## PROBLEM REQUIREMENTS:
Although the data below holds other lines too, output only those from the line with "theta kernel -/" up to and including the line with "theorem isTensorAction_adelicTensorRep (πinf", exactly as they appear.

Records contained in a dataset:

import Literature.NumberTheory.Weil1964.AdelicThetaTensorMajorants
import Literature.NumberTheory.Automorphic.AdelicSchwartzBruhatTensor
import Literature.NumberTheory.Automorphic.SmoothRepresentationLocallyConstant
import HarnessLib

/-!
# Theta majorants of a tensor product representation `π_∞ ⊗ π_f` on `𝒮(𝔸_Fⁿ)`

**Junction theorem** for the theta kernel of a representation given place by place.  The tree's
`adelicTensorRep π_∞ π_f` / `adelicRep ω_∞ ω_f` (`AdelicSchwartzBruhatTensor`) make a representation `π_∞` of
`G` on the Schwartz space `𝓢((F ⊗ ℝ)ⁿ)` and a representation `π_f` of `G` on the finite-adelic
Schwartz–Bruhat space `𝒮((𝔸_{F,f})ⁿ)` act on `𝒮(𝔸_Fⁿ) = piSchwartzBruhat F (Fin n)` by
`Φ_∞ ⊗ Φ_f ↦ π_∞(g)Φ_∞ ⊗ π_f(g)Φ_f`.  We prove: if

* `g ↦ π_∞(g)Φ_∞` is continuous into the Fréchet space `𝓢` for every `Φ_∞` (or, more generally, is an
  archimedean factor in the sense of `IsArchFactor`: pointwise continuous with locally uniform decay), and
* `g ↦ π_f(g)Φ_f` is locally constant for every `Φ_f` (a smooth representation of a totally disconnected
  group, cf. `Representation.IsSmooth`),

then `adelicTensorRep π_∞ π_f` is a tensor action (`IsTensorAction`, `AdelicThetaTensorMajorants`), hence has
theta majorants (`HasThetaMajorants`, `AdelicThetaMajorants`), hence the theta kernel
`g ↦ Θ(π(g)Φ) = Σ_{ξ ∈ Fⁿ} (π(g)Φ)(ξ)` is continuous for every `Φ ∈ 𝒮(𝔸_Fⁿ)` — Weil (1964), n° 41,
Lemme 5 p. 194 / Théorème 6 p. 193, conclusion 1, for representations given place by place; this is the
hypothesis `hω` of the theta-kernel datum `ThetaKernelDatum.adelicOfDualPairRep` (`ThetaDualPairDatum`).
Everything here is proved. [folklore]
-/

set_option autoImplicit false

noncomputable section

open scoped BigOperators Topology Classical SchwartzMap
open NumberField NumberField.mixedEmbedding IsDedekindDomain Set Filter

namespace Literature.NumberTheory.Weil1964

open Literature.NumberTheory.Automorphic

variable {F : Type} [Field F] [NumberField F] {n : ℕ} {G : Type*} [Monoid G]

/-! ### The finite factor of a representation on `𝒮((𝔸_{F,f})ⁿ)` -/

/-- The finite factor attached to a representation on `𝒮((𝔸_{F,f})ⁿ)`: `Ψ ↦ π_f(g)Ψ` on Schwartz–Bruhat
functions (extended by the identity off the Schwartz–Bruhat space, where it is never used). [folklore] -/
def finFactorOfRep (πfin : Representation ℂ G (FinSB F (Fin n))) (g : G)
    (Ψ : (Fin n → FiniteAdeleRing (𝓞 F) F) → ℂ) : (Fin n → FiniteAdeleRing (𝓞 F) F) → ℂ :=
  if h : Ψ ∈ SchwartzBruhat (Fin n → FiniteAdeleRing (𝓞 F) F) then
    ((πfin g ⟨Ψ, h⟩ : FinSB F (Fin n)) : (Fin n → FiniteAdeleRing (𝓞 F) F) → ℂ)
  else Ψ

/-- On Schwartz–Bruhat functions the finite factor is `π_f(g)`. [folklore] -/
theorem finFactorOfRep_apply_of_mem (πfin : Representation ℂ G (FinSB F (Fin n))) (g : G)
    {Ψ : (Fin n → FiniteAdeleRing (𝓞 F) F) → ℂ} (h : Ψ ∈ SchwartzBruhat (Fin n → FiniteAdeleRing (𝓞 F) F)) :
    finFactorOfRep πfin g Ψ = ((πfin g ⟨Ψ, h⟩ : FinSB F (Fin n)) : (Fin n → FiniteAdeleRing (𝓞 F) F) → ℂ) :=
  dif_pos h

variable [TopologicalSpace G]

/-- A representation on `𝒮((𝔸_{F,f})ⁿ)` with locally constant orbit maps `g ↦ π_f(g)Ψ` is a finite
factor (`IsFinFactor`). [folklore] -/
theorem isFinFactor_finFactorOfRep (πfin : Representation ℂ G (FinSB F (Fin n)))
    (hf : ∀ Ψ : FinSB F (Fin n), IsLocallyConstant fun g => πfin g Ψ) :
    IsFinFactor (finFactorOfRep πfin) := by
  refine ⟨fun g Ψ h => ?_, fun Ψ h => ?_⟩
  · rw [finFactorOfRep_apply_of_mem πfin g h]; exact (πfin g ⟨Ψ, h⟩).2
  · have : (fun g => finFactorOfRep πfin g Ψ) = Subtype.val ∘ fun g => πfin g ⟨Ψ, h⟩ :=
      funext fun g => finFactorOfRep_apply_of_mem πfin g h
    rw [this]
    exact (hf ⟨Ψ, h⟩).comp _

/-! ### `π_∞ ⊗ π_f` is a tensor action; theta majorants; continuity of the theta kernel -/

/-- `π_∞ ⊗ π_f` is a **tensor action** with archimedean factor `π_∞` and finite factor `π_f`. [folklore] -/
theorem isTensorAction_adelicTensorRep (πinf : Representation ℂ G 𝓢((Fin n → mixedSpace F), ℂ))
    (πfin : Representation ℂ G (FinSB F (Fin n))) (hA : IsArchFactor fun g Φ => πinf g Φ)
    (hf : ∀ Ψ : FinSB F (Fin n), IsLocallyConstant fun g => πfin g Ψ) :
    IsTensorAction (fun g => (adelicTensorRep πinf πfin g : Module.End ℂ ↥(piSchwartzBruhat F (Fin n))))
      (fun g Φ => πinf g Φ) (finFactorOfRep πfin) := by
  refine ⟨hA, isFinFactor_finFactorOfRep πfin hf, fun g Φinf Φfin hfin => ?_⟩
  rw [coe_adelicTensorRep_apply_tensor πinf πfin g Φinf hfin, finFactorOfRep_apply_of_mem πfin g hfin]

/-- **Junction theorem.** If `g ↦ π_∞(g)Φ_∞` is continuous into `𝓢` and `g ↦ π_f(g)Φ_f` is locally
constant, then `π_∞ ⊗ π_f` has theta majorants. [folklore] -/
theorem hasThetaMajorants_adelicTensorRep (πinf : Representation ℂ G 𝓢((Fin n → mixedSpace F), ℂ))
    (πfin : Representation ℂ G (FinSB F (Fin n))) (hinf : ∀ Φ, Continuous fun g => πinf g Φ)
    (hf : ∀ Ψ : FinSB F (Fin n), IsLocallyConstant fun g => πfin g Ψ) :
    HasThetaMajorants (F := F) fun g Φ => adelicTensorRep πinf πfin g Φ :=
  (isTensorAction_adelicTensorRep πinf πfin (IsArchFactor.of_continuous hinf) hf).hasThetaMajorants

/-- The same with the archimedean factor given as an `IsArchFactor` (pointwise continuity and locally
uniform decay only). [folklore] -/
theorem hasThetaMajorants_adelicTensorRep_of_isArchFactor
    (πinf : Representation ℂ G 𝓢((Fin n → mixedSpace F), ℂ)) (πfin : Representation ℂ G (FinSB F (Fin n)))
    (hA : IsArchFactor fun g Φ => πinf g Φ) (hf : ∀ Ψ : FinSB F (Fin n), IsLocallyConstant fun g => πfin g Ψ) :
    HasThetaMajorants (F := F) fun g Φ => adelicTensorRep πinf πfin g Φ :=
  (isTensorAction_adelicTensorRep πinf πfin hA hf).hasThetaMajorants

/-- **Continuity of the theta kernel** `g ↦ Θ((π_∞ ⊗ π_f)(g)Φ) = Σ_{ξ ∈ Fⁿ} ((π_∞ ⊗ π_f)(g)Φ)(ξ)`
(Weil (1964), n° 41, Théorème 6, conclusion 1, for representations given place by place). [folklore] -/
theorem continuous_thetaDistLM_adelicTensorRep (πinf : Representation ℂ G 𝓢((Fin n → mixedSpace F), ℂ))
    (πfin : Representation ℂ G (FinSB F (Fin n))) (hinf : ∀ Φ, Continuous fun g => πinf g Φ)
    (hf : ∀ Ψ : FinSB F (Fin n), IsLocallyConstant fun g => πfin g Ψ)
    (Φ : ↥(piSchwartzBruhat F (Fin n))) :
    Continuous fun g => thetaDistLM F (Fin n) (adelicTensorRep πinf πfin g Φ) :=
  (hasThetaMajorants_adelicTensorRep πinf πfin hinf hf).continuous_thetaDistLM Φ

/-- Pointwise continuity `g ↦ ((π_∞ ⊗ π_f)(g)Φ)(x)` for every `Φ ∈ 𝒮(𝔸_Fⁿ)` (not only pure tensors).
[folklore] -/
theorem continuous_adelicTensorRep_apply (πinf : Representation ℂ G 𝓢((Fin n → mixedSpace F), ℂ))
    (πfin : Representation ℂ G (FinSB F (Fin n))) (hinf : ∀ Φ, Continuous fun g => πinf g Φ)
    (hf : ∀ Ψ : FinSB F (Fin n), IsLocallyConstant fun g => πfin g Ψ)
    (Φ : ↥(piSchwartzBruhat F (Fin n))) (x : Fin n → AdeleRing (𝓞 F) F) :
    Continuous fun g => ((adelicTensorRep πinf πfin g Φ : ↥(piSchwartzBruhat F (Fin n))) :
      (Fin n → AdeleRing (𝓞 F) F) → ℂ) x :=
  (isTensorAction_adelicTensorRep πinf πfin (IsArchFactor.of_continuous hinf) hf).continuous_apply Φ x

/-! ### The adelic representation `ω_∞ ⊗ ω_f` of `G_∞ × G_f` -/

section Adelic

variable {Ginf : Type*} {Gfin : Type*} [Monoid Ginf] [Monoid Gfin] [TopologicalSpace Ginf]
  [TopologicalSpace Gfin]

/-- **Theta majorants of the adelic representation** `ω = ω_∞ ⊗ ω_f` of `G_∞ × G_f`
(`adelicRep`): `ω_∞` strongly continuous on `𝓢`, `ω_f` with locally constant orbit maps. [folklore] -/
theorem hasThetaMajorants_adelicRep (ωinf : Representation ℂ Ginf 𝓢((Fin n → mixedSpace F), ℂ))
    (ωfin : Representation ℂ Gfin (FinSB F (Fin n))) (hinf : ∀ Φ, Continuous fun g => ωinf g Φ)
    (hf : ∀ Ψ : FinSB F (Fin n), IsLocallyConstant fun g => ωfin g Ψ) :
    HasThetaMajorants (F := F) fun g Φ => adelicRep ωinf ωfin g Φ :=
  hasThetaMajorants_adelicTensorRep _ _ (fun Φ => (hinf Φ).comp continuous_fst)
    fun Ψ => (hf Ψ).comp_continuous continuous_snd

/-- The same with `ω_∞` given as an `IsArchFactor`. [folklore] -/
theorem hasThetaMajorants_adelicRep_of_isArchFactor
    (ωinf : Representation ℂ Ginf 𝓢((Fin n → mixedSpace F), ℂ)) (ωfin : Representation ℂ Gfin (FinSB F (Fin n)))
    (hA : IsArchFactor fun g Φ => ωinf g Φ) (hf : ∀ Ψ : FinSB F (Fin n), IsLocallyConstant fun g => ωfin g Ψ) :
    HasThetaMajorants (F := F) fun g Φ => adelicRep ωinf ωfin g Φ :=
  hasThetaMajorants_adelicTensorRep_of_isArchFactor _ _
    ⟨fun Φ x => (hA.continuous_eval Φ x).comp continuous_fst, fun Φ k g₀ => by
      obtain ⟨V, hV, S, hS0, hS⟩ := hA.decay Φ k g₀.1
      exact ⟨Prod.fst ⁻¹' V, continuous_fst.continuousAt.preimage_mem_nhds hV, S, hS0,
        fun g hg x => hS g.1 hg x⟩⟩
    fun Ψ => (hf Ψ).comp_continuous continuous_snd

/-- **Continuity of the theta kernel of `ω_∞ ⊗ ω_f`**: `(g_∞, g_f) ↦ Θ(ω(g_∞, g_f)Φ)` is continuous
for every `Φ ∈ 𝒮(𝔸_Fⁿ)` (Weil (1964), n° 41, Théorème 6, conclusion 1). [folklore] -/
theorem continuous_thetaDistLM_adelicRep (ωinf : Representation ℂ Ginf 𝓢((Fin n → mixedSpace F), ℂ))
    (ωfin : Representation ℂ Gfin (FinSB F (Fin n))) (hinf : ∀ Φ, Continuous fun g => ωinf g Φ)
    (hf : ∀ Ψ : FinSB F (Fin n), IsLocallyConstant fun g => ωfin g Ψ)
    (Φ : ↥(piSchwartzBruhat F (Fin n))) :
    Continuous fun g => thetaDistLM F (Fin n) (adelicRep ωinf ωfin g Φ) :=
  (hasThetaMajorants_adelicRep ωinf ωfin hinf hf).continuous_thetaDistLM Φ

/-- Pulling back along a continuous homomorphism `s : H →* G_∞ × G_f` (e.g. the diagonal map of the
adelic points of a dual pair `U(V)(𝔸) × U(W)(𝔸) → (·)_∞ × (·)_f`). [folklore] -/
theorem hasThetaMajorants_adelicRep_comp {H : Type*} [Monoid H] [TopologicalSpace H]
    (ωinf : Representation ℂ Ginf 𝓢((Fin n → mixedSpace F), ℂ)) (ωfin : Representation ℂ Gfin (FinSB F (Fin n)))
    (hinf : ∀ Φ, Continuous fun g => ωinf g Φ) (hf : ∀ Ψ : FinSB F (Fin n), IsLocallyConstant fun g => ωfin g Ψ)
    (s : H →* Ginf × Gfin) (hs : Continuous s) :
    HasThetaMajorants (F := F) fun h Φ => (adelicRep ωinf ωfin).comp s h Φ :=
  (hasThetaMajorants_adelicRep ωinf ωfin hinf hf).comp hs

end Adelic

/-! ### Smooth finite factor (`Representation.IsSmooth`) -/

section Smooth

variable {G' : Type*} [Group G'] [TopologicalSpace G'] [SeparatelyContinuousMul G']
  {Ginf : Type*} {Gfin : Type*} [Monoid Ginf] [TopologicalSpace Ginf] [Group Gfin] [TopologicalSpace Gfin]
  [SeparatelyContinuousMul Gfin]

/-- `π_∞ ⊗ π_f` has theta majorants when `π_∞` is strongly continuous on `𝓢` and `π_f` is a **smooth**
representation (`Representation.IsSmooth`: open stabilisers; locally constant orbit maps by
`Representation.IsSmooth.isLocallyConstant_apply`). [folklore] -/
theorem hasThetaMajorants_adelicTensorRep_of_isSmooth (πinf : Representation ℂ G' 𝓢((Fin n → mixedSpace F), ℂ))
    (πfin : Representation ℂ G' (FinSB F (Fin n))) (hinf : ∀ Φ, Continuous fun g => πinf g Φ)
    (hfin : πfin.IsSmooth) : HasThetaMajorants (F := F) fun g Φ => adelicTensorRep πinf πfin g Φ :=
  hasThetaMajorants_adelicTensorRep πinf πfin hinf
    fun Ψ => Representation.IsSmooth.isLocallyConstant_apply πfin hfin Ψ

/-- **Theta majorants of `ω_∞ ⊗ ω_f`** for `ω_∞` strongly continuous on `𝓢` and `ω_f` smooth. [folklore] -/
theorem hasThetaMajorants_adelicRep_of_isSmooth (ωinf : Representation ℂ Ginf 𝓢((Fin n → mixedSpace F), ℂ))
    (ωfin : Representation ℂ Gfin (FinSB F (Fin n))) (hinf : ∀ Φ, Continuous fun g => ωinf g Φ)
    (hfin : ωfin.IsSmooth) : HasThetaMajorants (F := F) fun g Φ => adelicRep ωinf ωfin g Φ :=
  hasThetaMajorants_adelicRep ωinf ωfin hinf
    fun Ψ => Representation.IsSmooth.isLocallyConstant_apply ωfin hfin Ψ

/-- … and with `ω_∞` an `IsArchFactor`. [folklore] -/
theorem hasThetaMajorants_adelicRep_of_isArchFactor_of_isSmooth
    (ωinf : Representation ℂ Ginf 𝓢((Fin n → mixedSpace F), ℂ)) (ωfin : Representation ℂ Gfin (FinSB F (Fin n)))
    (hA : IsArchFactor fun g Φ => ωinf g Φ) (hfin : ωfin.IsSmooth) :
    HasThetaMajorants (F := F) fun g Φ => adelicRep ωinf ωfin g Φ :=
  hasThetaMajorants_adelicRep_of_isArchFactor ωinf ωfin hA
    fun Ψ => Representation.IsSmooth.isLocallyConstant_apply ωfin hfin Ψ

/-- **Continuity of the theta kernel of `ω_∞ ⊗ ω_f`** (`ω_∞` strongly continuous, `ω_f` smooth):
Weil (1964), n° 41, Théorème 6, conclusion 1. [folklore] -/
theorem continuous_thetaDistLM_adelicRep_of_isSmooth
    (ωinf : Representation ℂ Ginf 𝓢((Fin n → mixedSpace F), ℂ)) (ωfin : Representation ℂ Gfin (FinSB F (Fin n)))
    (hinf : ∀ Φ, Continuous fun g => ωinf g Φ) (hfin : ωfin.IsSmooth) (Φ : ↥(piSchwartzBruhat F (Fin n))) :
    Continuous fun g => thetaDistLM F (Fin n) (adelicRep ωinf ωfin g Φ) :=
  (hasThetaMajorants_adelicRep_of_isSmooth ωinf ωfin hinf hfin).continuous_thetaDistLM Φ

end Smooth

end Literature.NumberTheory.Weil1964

## EXERCISE RESPONSE:
/-! ### `π_∞ ⊗ π_f` is a tensor action; theta majorants; continuity of the theta kernel -/

/-- `π_∞ ⊗ π_f` is a **tensor action** with archimedean factor `π_∞` and finite factor `π_f`. [folklore] -/
theorem isTensorAction_adelicTensorRep (πinf : Representation ℂ G 𝓢((Fin n → mixedSpace F), ℂ))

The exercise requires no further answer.